import Summits.SmoothPoincare4.SmoothPoincare4.Theorems.CongruenceShadowsNormalFormStablyTrivialLuftStubMovesGoeritzAux2
import Summits.SmoothPoincare4.SmoothPoincare4.Theorems.CongruenceShadowsNormalFormStablyTrivialLuftStubMovesGoeritzAux3
import Summits.SmoothPoincare4.SmoothPoincare4.Theorems.CongruenceShadowsNormalFormStablyTrivialLuftStubMovesGoeritzAux4
import Summits.SmoothPoincare4.SmoothPoincare4.Theorems.CongruenceShadowsNormalFormStablyTrivialLuftStubMovesGoeritzAux5

/-!
# Stub `stub_movesGoeritz` of line `luft-twist-reduction` for crux `NormalFormStablyTrivial`
# (item stmt-SmoothPoincare4-14591, route `CongruenceShadows`) — the padding moves are Goeritz-induced

Proves the registered stub **`stub_movesGoeritz : MovesGoeritz`** verbatim (`…LuftDefs.lean` §4):
every PADDING MOVE of `F_{3+3m} = S ⧸ N₁ = π₁(H₁)` — a right transvection `xᵢ ↦ xᵢ x_t` BY a
TRIVIAL letter (`t ≢ 0 (mod 3)`, `i ≠ t` of either type) or a partial conjugation
`x_t ↦ x_j⁻¹ x_t x_j` OF a trivial letter (`j ≠ t` of either type) — is induced through the
erasure `eraseN1 : S_{3+3m} →* F_{3+3m}` by an automorphism of the surface group stabilising BOTH
standard kernels `N m 0`, `N m 1`, i.e. by an element of the Goeritz group of the standard
genus-`3(m+1)` Heegaard splitting of `#^{m+1} S¹×S²` (`θ ∈ goeritzInduced m`).

Assembly of the sibling files: in the `a`-normalisation (`…Aux.lean`: cut system `{aᵢ}` and the
pattern `d i = (i % 3 ≠ 0)` of trivial handles) the transvections are realised by the handle
slides corrected by a meridian transvection (`helper_movesGoeritz_4`: `i < t`, `…Aux4.lean`;
`helper_movesGoeritz_5`: `i > t`, `…Aux5.lean`) and the partial conjugations by the drags of the
knob `t` around the handle `j` (`helper_movesGoeritz_2`: `t < j`, `…Aux2.lean`;
`helper_movesGoeritz_3`: `t > j`, `…Aux3.lean`); each realiser stabilises `⟪aᵢ⟫` because it
induces an automorphism through `eraseA` (`map_aKernel_eq_of_eraseA`), and is transported to the
standard kernels by the cut swap of slot `1` (`helper_movesGoeritz_1`).

References: Luft, Math. Ann. 234 (1978); Griffiths, Abh. Math. Sem. Univ. Hamburg 26 (1964);
Zieschang–Vogt–Coldewey, LNM 835 (1980) §3.6.
-/

-- the prescribed namespace `Summit.<P>.<Sub>.…` duplicates `SmoothPoincare4` (P = Sub)
set_option linter.dupNamespace false

noncomputable section

namespace Summit.SmoothPoincare4.SmoothPoincare4.Theorems.NormalFormStablyTrivial.Luft

open Literature.Topology.FourManifolds Literature.GroupTheory.CombinatorialGroupTheory Subgroup

/-- The pattern of trivial handles takes the value `true` at a trivial letter. [folklore] -/
theorem dPat_apply_eq_true {m : ℕ} {t : Fin (3 + 3 * m)} (ht : (t : ℕ) % 3 ≠ 0) :
    (fun i : Fin (3 + 3 * m) => decide ((i : ℕ) % 3 ≠ 0)) t = true := by
  simpa using ht

/-- **A right transvection by a trivial letter is Goeritz-induced**: for `t % 3 ≠ 0` and `i ≠ t`,
`nielsenBeta i t : xᵢ ↦ xᵢ x_t` lies in `goeritzInduced m` (corrected handle slide of `i` over the
knob `t`, transported by the cut swap of slot `1`). [folklore] -/
theorem nielsenBeta_mem_goeritzInduced {m : ℕ} {i t : Fin (3 + 3 * m)} (h : i ≠ t)
    (ht : (t : ℕ) % 3 ≠ 0) : nielsenBeta i t h ∈ goeritzInduced m := by
  rcases lt_or_gt_of_ne h with hlt | hgt
  · obtain ⟨y, hD, hE⟩ := helper_movesGoeritz_4 _ i t hlt
      (fun i : Fin (3 + 3 * m) => decide ((i : ℕ) % 3 ≠ 0)) (dPat_apply_eq_true ht)
    exact helper_movesGoeritz_1 m _ y (map_aKernel_eq_of_eraseA y _ hE) hD hE
  · obtain ⟨y, hD, hE⟩ := helper_movesGoeritz_5 _ t i hgt
      (fun i : Fin (3 + 3 * m) => decide ((i : ℕ) % 3 ≠ 0)) (dPat_apply_eq_true ht)
    exact helper_movesGoeritz_1 m _ y (map_aKernel_eq_of_eraseA y _ hE) hD hE

/-- **A partial conjugation of a trivial letter is Goeritz-induced**: for `t % 3 ≠ 0` and `j ≠ t`,
`partialConj t j : x_t ↦ x_j⁻¹ x_t x_j` lies in `goeritzInduced m` (drag of the knob `t` around
the handle `j`, transported by the cut swap of slot `1`). [folklore] -/
theorem partialConj_mem_goeritzInduced {m : ℕ} {t j : Fin (3 + 3 * m)} (h : t ≠ j)
    (ht : (t : ℕ) % 3 ≠ 0) : partialConj t j h ∈ goeritzInduced m := by
  rcases lt_or_gt_of_ne h with hlt | hgt
  · obtain ⟨y, hD, hE⟩ := helper_movesGoeritz_2 _ t j hlt
      (fun i : Fin (3 + 3 * m) => decide ((i : ℕ) % 3 ≠ 0)) (dPat_apply_eq_true ht)
    exact helper_movesGoeritz_1 m _ y (map_aKernel_eq_of_eraseA y _ hE) hD hE
  · obtain ⟨y, hD, hE⟩ := helper_movesGoeritz_3 _ j t hgt
      (fun i : Fin (3 + 3 * m) => decide ((i : ℕ) % 3 ≠ 0)) (dPat_apply_eq_true ht)
    exact helper_movesGoeritz_1 m _ y (map_aKernel_eq_of_eraseA y _ hE) hD hE

/-- **`MovesGoeritz` (registered stub `stub_movesGoeritz`)**: every padding move of `F_{3+3m}`
(right transvection by a trivial letter, partial conjugation of a trivial letter) is induced
through `eraseN1` by an element of the Goeritz group `Stab N₀ ∩ Stab N₁` of the standard Heegaard
splitting of `#^{m+1} S¹×S²`. [folklore] -/
theorem stub_movesGoeritz : MovesGoeritz := by
  rintro m θ (⟨i, t, h, ht, rfl⟩ | ⟨t, j, h, ht, rfl⟩)
  · exact nielsenBeta_mem_goeritzInduced h ht
  · exact partialConj_mem_goeritzInduced h ht

end Summit.SmoothPoincare4.SmoothPoincare4.Theorems.NormalFormStablyTrivial.Luft

end
import Mathlib.Analysis.Calculus.FDeriv.Basic
import Mathlib.Analysis.Normed.Operator.BoundedLinearMaps
import Literature.Analysis.Calculus.QuadraticFixedPoint
import HarnessLib

/-!
# The solution map of `w = A g − J Q(w, w)` near `g = 0` and its strict derivative

Analysis/Calculus support file (everything proved; no definitions, no named facts).  The
functional-analytic step behind "the solution operator of a semilinear integral equation with a
quadratic nonlinearity is `C¹` in the datum, with derivative the solution operator of the
linearised equation": for Banach spaces `G` (data), `X` (solutions), bounded linear
`A : G → X`, `J : X → X` and bounded bilinear `Q : X × X → X`, the equation

  `w = A g − J (Q w w)`

has, for `‖g‖ < r`, a unique solution `w = sol g` in a fixed ball `‖w‖ ≤ ρ` (Banach fixed point:
`w ↦ A g − J Q(w,w)` is a `½`-contraction of the ball), with `sol 0 = 0`,
`‖sol g₁ − sol g₂‖ ≤ 2‖A‖ ‖g₁ − g₂‖`, and — the point of the file —

  `HasStrictFDerivAt sol A 0`,

because `sol g₁ − sol g₂ − A(g₁ − g₂) = −J(Q w₁ w₁ − Q w₂ w₂)` is bounded by
`‖J‖‖Q‖(‖w₁‖ + ‖w₂‖)‖w₁ − w₂‖ = O((‖g₁‖ + ‖g₂‖)‖g₁ − g₂‖)`.  (In the application `X` is a space
of bounded continuous space–time fields on a short time window, `A = (1 + L)⁻¹ e^{(t−s)Δ}`,
`J = (1 + L)⁻¹` with `L` the linearisation of the Oseen bilinear term at the background, and
`Q` the Oseen bilinear term; the window maps of the Navier–Stokes flow are then strictly
differentiable at the background with derivative the linearised flow, and the chain rule gives
the period map.)  This is the standard contraction-mapping proof of smooth dependence on data
(e.g. Henry, *Geometric Theory of Semilinear Parabolic Equations*, LNM 840, Thm. 3.4.4;
Chodosh–Shlapentokh-Rothman 2017, Lemma 4.0.3 for the quadratic fixed point itself, the tree's
`exists_quadraticSolutionMap`); only the norms and Banach's fixed point theorem are used.

## Mathlib / tree search

Tree: `Literature.Analysis.Calculus.exists_isFixedPt_mem_closedBall` (Banach fixed point on a
closed ball).  Mathlib: `HasStrictFDerivAt`, `hasStrictFDerivAt_iff_isLittleO`,
`Asymptotics.isLittleO_iff`, `ContinuousLinearMap.le_opNorm₂`.

## References

* D. Henry, *Geometric Theory of Semilinear Parabolic Equations*, LNM 840 (1981), §3.4
  (differentiable dependence on initial data via the contraction mapping principle). [Henry1981]
* O. Chodosh, Y. Shlapentokh-Rothman, Comm. Math. Phys. 356 (2017), Lemma 4.0.3.
  [ChodoshShlapentokhrothman2017]
-/

noncomputable section

open Set Metric Filter Asymptotics Function
open _root_.Topology

namespace Literature.Analysis.Calculus

variable {G X : Type*} [NormedAddCommGroup G] [NormedSpace ℝ G]
  [NormedAddCommGroup X] [NormedSpace ℝ X] [CompleteSpace X]

omit [CompleteSpace X] in
/-- The quadratic map `w ↦ Q w w` is locally Lipschitz with constant `‖Q‖(‖w₁‖ + ‖w₂‖)`:
`Q w₁ w₁ − Q w₂ w₂ = Q w₁ (w₁ − w₂) + Q (w₁ − w₂) w₂`. [folklore] -/
theorem norm_bilinear_diag_sub_le (Q : X →L[ℝ] X →L[ℝ] X) (w₁ w₂ : X) :
    ‖Q w₁ w₁ - Q w₂ w₂‖ ≤ ‖Q‖ * (‖w₁‖ + ‖w₂‖) * ‖w₁ - w₂‖ := by
  have hsplit : Q w₁ w₁ - Q w₂ w₂ = Q w₁ (w₁ - w₂) + Q (w₁ - w₂) w₂ := by
    simp only [map_sub, _root_.sub_apply]; abel
  rw [hsplit]
  calc ‖Q w₁ (w₁ - w₂) + Q (w₁ - w₂) w₂‖ ≤ ‖Q w₁ (w₁ - w₂)‖ + ‖Q (w₁ - w₂) w₂‖ := norm_add_le _ _
    _ ≤ ‖Q‖ * ‖w₁‖ * ‖w₁ - w₂‖ + ‖Q‖ * ‖w₁ - w₂‖ * ‖w₂‖ :=
        add_le_add (Q.le_opNorm₂ _ _) (Q.le_opNorm₂ _ _)
    _ = ‖Q‖ * (‖w₁‖ + ‖w₂‖) * ‖w₁ - w₂‖ := by ring

/-- **The solution map of `w = A g − J Q(w,w)` and its strict derivative at `0`.**  For bounded
linear `A : G →L X`, `J : X →L X` and bounded bilinear `Q` on a Banach space `X` there are radii
`r, ρ > 0` and a map `sol : G → X` such that: `sol 0 = 0`; for `‖g‖ < r`, `sol g` solves the
equation and `‖sol g‖ ≤ ρ`; it is the only solution in that ball; `sol` is `2‖A‖`-Lipschitz on the
`r`-ball (in particular `‖sol g‖ ≤ 2‖A‖‖g‖`); and `sol` is strictly differentiable at `0` with
derivative `A`.  Proof: with `ρ = 1/(4(‖J‖‖Q‖ + 1))` and `r = ρ/(2(‖A‖ + 1))` the map
`w ↦ A g − J Q(w,w)` maps `B̄(0, ρ)` into itself and is a `½`-contraction there; the remaining
assertions follow from `‖J(Q w₁ w₁ − Q w₂ w₂)‖ ≤ ‖J‖‖Q‖(‖w₁‖ + ‖w₂‖)‖w₁ − w₂‖`.
(Henry 1981, §3.4; Chodosh–Shlapentokh-Rothman 2017, Lemma 4.0.3.) [cite: Henry1981, Thm 3.4.4] -/
theorem exists_solutionMap_hasStrictFDerivAt (A : G →L[ℝ] X) (J : X →L[ℝ] X)
    (Q : X →L[ℝ] X →L[ℝ] X) :
    ∃ r : ℝ, 0 < r ∧ ∃ ρ : ℝ, 0 < ρ ∧ ∃ sol : G → X,
      sol 0 = 0 ∧
      (∀ g, ‖g‖ < r → ‖sol g‖ ≤ ρ ∧ sol g = A g - J (Q (sol g) (sol g))) ∧
      (∀ g w, ‖g‖ < r → ‖w‖ ≤ ρ → w = A g - J (Q w w) → w = sol g) ∧
      (∀ g₁ g₂, ‖g₁‖ < r → ‖g₂‖ < r → ‖sol g₁ - sol g₂‖ ≤ 2 * ‖A‖ * ‖g₁ - g₂‖) ∧
      (∀ g, ‖g‖ < r → ‖sol g‖ ≤ 2 * ‖A‖ * ‖g‖) ∧
      HasStrictFDerivAt sol A 0 := by
  classical
  set a : ℝ := ‖A‖ with ha
  set j : ℝ := ‖J‖ with hj
  set q : ℝ := ‖Q‖ with hq
  have ha0 : 0 ≤ a := norm_nonneg A
  have hj0 : 0 ≤ j := norm_nonneg J
  have hq0 : 0 ≤ q := norm_nonneg Q
  set ρ : ℝ := 1 / (4 * (j * q + 1)) with hρ
  have hρ0 : 0 < ρ := by positivity
  have hjqρ : j * q * ρ ≤ 1 / 4 := by
    rw [hρ, mul_one_div, div_le_iff₀ (by positivity)]
    nlinarith
  set r : ℝ := ρ / (2 * (a + 1)) with hr
  have hr0 : 0 < r := by positivity
  have har : a * r ≤ ρ / 2 := by
    rw [hr]
    rw [mul_div_assoc']
    rw [div_le_div_iff₀ (by positivity) (by positivity)]
    nlinarith
  -- the contraction `Φ g w = A g − J (Q w w)` on the closed ball of radius `ρ`
  set Φ : G → X → X := fun g w => A g - J (Q w w) with hΦ
  have hΦlip : ∀ g w₁ w₂, ‖w₁‖ ≤ ρ → ‖w₂‖ ≤ ρ →
      ‖Φ g w₁ - Φ g w₂‖ ≤ (1 / 2) * ‖w₁ - w₂‖ := by
    intro g w₁ w₂ hw₁ hw₂
    have h1 : Φ g w₁ - Φ g w₂ = -(J (Q w₁ w₁ - Q w₂ w₂)) := by
      simp only [hΦ, map_sub]; abel
    rw [h1, norm_neg]
    calc ‖J (Q w₁ w₁ - Q w₂ w₂)‖ ≤ j * ‖Q w₁ w₁ - Q w₂ w₂‖ := J.le_opNorm _
      _ ≤ j * (q * (‖w₁‖ + ‖w₂‖) * ‖w₁ - w₂‖) := by
          gcongr; exact norm_bilinear_diag_sub_le Q w₁ w₂
      _ = (j * q * (‖w₁‖ + ‖w₂‖)) * ‖w₁ - w₂‖ := by ring
      _ ≤ (j * q * (ρ + ρ)) * ‖w₁ - w₂‖ := by gcongr
      _ = (2 * (j * q * ρ)) * ‖w₁ - w₂‖ := by ring
      _ ≤ (2 * (1 / 4)) * ‖w₁ - w₂‖ := by gcongr
      _ = (1 / 2) * ‖w₁ - w₂‖ := by ring
  have hΦmaps : ∀ g, ‖g‖ < r → MapsTo (Φ g) (closedBall 0 ρ) (closedBall 0 ρ) := by
    intro g hg w hw
    rw [mem_closedBall_zero_iff] at hw ⊢
    have hQ : ‖J (Q w w)‖ ≤ ρ / 4 := by
      calc ‖J (Q w w)‖ ≤ j * ‖Q w w‖ := J.le_opNorm _
        _ ≤ j * (q * ‖w‖ * ‖w‖) := by gcongr; exact Q.le_opNorm₂ _ _
        _ = (j * q * ‖w‖) * ‖w‖ := by ring
        _ ≤ (j * q * ρ) * ρ := by gcongr
        _ ≤ (1 / 4) * ρ := by gcongr
        _ = ρ / 4 := by ring
    calc ‖Φ g w‖ ≤ ‖A g‖ + ‖J (Q w w)‖ := norm_sub_le _ _
      _ ≤ a * ‖g‖ + ρ / 4 := add_le_add (A.le_opNorm _) hQ
      _ ≤ a * r + ρ / 4 := by gcongr
      _ ≤ ρ / 2 + ρ / 4 := by gcongr
      _ ≤ ρ := by linarith
  have hΦlipOn : ∀ g, LipschitzOnWith (1 / 2 : NNReal) (Φ g) (closedBall 0 ρ) := by
    intro g
    refine LipschitzOnWith.of_dist_le_mul fun w₁ hw₁ w₂ hw₂ => ?_
    rw [dist_eq_norm, dist_eq_norm]
    have := hΦlip g w₁ w₂ (mem_closedBall_zero_iff.1 hw₁) (mem_closedBall_zero_iff.1 hw₂)
    simpa using this
  -- existence of a fixed point in the ball, and uniqueness there
  have hex : ∀ g, ‖g‖ < r → ∃ w ∈ closedBall (0 : X) ρ, Φ g w = w := fun g hg =>
    exists_isFixedPt_mem_closedBall hρ0.le (K := 1 / 2) (by norm_num) (hΦmaps g hg) (hΦlipOn g)
  have huniq : ∀ g w₁ w₂, ‖w₁‖ ≤ ρ → ‖w₂‖ ≤ ρ → Φ g w₁ = w₁ → Φ g w₂ = w₂ → w₁ = w₂ := by
    intro g w₁ w₂ hw₁ hw₂ h1 h2
    have h := hΦlip g w₁ w₂ hw₁ hw₂
    rw [h1, h2] at h
    have : ‖w₁ - w₂‖ ≤ 0 := by linarith [norm_nonneg (w₁ - w₂)]
    exact sub_eq_zero.1 (norm_le_zero_iff.1 this)
  -- the solution map
  set sol : G → X := fun g => if hg : ‖g‖ < r then (hex g hg).choose else 0 with hsol
  have hsol_spec : ∀ g, ‖g‖ < r → ‖sol g‖ ≤ ρ ∧ Φ g (sol g) = sol g := by
    intro g hg
    have h := (hex g hg).choose_spec
    simp only [hsol, dif_pos hg]
    exact ⟨mem_closedBall_zero_iff.1 h.1, h.2⟩
  -- Lipschitz dependence on the datum
  have hLip : ∀ g₁ g₂, ‖g₁‖ < r → ‖g₂‖ < r → ‖sol g₁ - sol g₂‖ ≤ 2 * a * ‖g₁ - g₂‖ := by
    intro g₁ g₂ hg₁ hg₂
    obtain ⟨hb₁, he₁⟩ := hsol_spec g₁ hg₁
    obtain ⟨hb₂, he₂⟩ := hsol_spec g₂ hg₂
    have hA' : Φ g₁ (sol g₂) - Φ g₂ (sol g₂) = A (g₁ - g₂) := by
      simp only [hΦ, map_sub]; abel
    have hsplit : sol g₁ - sol g₂ = (Φ g₁ (sol g₁) - Φ g₁ (sol g₂)) + A (g₁ - g₂) := by
      calc sol g₁ - sol g₂ = Φ g₁ (sol g₁) - Φ g₂ (sol g₂) := by rw [he₁, he₂]
        _ = (Φ g₁ (sol g₁) - Φ g₁ (sol g₂)) + (Φ g₁ (sol g₂) - Φ g₂ (sol g₂)) := by abel
        _ = (Φ g₁ (sol g₁) - Φ g₁ (sol g₂)) + A (g₁ - g₂) := by rw [hA']
    have key : ‖sol g₁ - sol g₂‖ ≤ (1 / 2) * ‖sol g₁ - sol g₂‖ + a * ‖g₁ - g₂‖ := by
      have h3 := hΦlip g₁ (sol g₁) (sol g₂) hb₁ hb₂
      calc ‖sol g₁ - sol g₂‖ = ‖(Φ g₁ (sol g₁) - Φ g₁ (sol g₂)) + A (g₁ - g₂)‖ := by rw [← hsplit]
        _ ≤ ‖Φ g₁ (sol g₁) - Φ g₁ (sol g₂)‖ + ‖A (g₁ - g₂)‖ := norm_add_le _ _
        _ ≤ (1 / 2) * ‖sol g₁ - sol g₂‖ + a * ‖g₁ - g₂‖ := add_le_add h3 (A.le_opNorm _)
    linarith
  have hsol0 : sol 0 = 0 := by
    have h0r : ‖(0 : G)‖ < r := by simpa using hr0
    obtain ⟨hb, he⟩ := hsol_spec 0 h0r
    have hfix0 : Φ 0 0 = 0 := by simp [hΦ]
    exact huniq 0 _ _ hb (by simpa using hρ0.le) he hfix0
  have hbound : ∀ g, ‖g‖ < r → ‖sol g‖ ≤ 2 * a * ‖g‖ := by
    intro g hg
    have h := hLip g 0 hg (by simpa using hr0)
    simpa [hsol0] using h
  refine ⟨r, hr0, ρ, hρ0, sol, hsol0, fun g hg => ?_, fun g w hg hw hfix => ?_, hLip, hbound, ?_⟩
  · exact ⟨(hsol_spec g hg).1, (hsol_spec g hg).2.symm⟩
  · obtain ⟨hb, he⟩ := hsol_spec g hg
    exact huniq g w (sol g) hw hb hfix.symm he
  · -- strict differentiability at `0` with derivative `A`
    rw [hasStrictFDerivAt_iff_isLittleO, Asymptotics.isLittleO_iff]
    intro c hc
    -- near `(0, 0)` both components are in the `r`-ball and small
    set η : ℝ := min r (c / (8 * a ^ 2 * j * q + 1)) with hη
    have hη0 : 0 < η := by positivity
    have hmem : Metric.ball (0 : G × G) η ∈ 𝓝 ((0 : G), (0 : G)) := Metric.ball_mem_nhds _ hη0
    filter_upwards [hmem] with p hp
    rw [mem_ball_zero_iff] at hp
    have hp1 : ‖p.1‖ < η := (norm_fst_le p).trans_lt hp
    have hp2 : ‖p.2‖ < η := (norm_snd_le p).trans_lt hp
    have hr1 : ‖p.1‖ < r := hp1.trans_le (min_le_left _ _)
    have hr2 : ‖p.2‖ < r := hp2.trans_le (min_le_left _ _)
    obtain ⟨hb₁, he₁⟩ := hsol_spec p.1 hr1
    obtain ⟨hb₂, he₂⟩ := hsol_spec p.2 hr2
    -- the remainder is `−J(Q w₁ w₁ − Q w₂ w₂)`
    have hrem : sol p.1 - sol p.2 - A (p.1 - p.2) =
        -(J (Q (sol p.1) (sol p.1) - Q (sol p.2) (sol p.2))) := by
      conv_lhs => rw [← he₁, ← he₂]
      simp only [hΦ, map_sub]; abel
    rw [hrem, norm_neg]
    have hw12 : ‖sol p.1 - sol p.2‖ ≤ 2 * a * ‖p.1 - p.2‖ := hLip p.1 p.2 hr1 hr2
    have hw1 : ‖sol p.1‖ ≤ 2 * a * ‖p.1‖ := hbound p.1 hr1
    have hw2 : ‖sol p.2‖ ≤ 2 * a * ‖p.2‖ := hbound p.2 hr2
    have hsmall : 8 * a ^ 2 * j * q * η ≤ c := by
      have h1 : η ≤ c / (8 * a ^ 2 * j * q + 1) := min_le_right _ _
      have h2 : 8 * a ^ 2 * j * q * η ≤ (8 * a ^ 2 * j * q + 1) * η := by nlinarith
      calc 8 * a ^ 2 * j * q * η ≤ (8 * a ^ 2 * j * q + 1) * η := h2
        _ ≤ (8 * a ^ 2 * j * q + 1) * (c / (8 * a ^ 2 * j * q + 1)) := by gcongr
        _ = c := by field_simp
    calc ‖J (Q (sol p.1) (sol p.1) - Q (sol p.2) (sol p.2))‖
        ≤ j * ‖Q (sol p.1) (sol p.1) - Q (sol p.2) (sol p.2)‖ := J.le_opNorm _
      _ ≤ j * (q * (‖sol p.1‖ + ‖sol p.2‖) * ‖sol p.1 - sol p.2‖) := by
          gcongr; exact norm_bilinear_diag_sub_le Q _ _
      _ ≤ j * (q * (2 * a * ‖p.1‖ + 2 * a * ‖p.2‖) * (2 * a * ‖p.1 - p.2‖)) := by gcongr
      _ = (8 * a ^ 2 * j * q * ((‖p.1‖ + ‖p.2‖) / 2)) * ‖p.1 - p.2‖ := by ring
      _ ≤ (8 * a ^ 2 * j * q * η) * ‖p.1 - p.2‖ := by
          gcongr
          linarith
      _ ≤ c * ‖p.1 - p.2‖ := by gcongr

end Literature.Analysis.Calculus

end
● ● ● ● ●
• [WHAT TO WORK ON] Only those lines of the entries above that run from the line containing "[ChodoshShlapentokhrothman2017]" to the line containing "w₁ (w₁ − w₂)", both included, should be transcribed exactly.

• [EXERCISE ANSWER]
  [ChodoshShlapentokhrothman2017]
-/

noncomputable section

open Set Metric Filter Asymptotics Function
open _root_.Topology

namespace Literature.Analysis.Calculus

variable {G X : Type*} [NormedAddCommGroup G] [NormedSpace ℝ G]
  [NormedAddCommGroup X] [NormedSpace ℝ X] [CompleteSpace X]

omit [CompleteSpace X] in
/-- The quadratic map `w ↦ Q w w` is locally Lipschitz with constant `‖Q‖(‖w₁‖ + ‖w₂‖)`:
`Q w₁ w₁ − Q w₂ w₂ = Q w₁ (w₁ − w₂) + Q (w₁ − w₂) w₂`. [folklore] -/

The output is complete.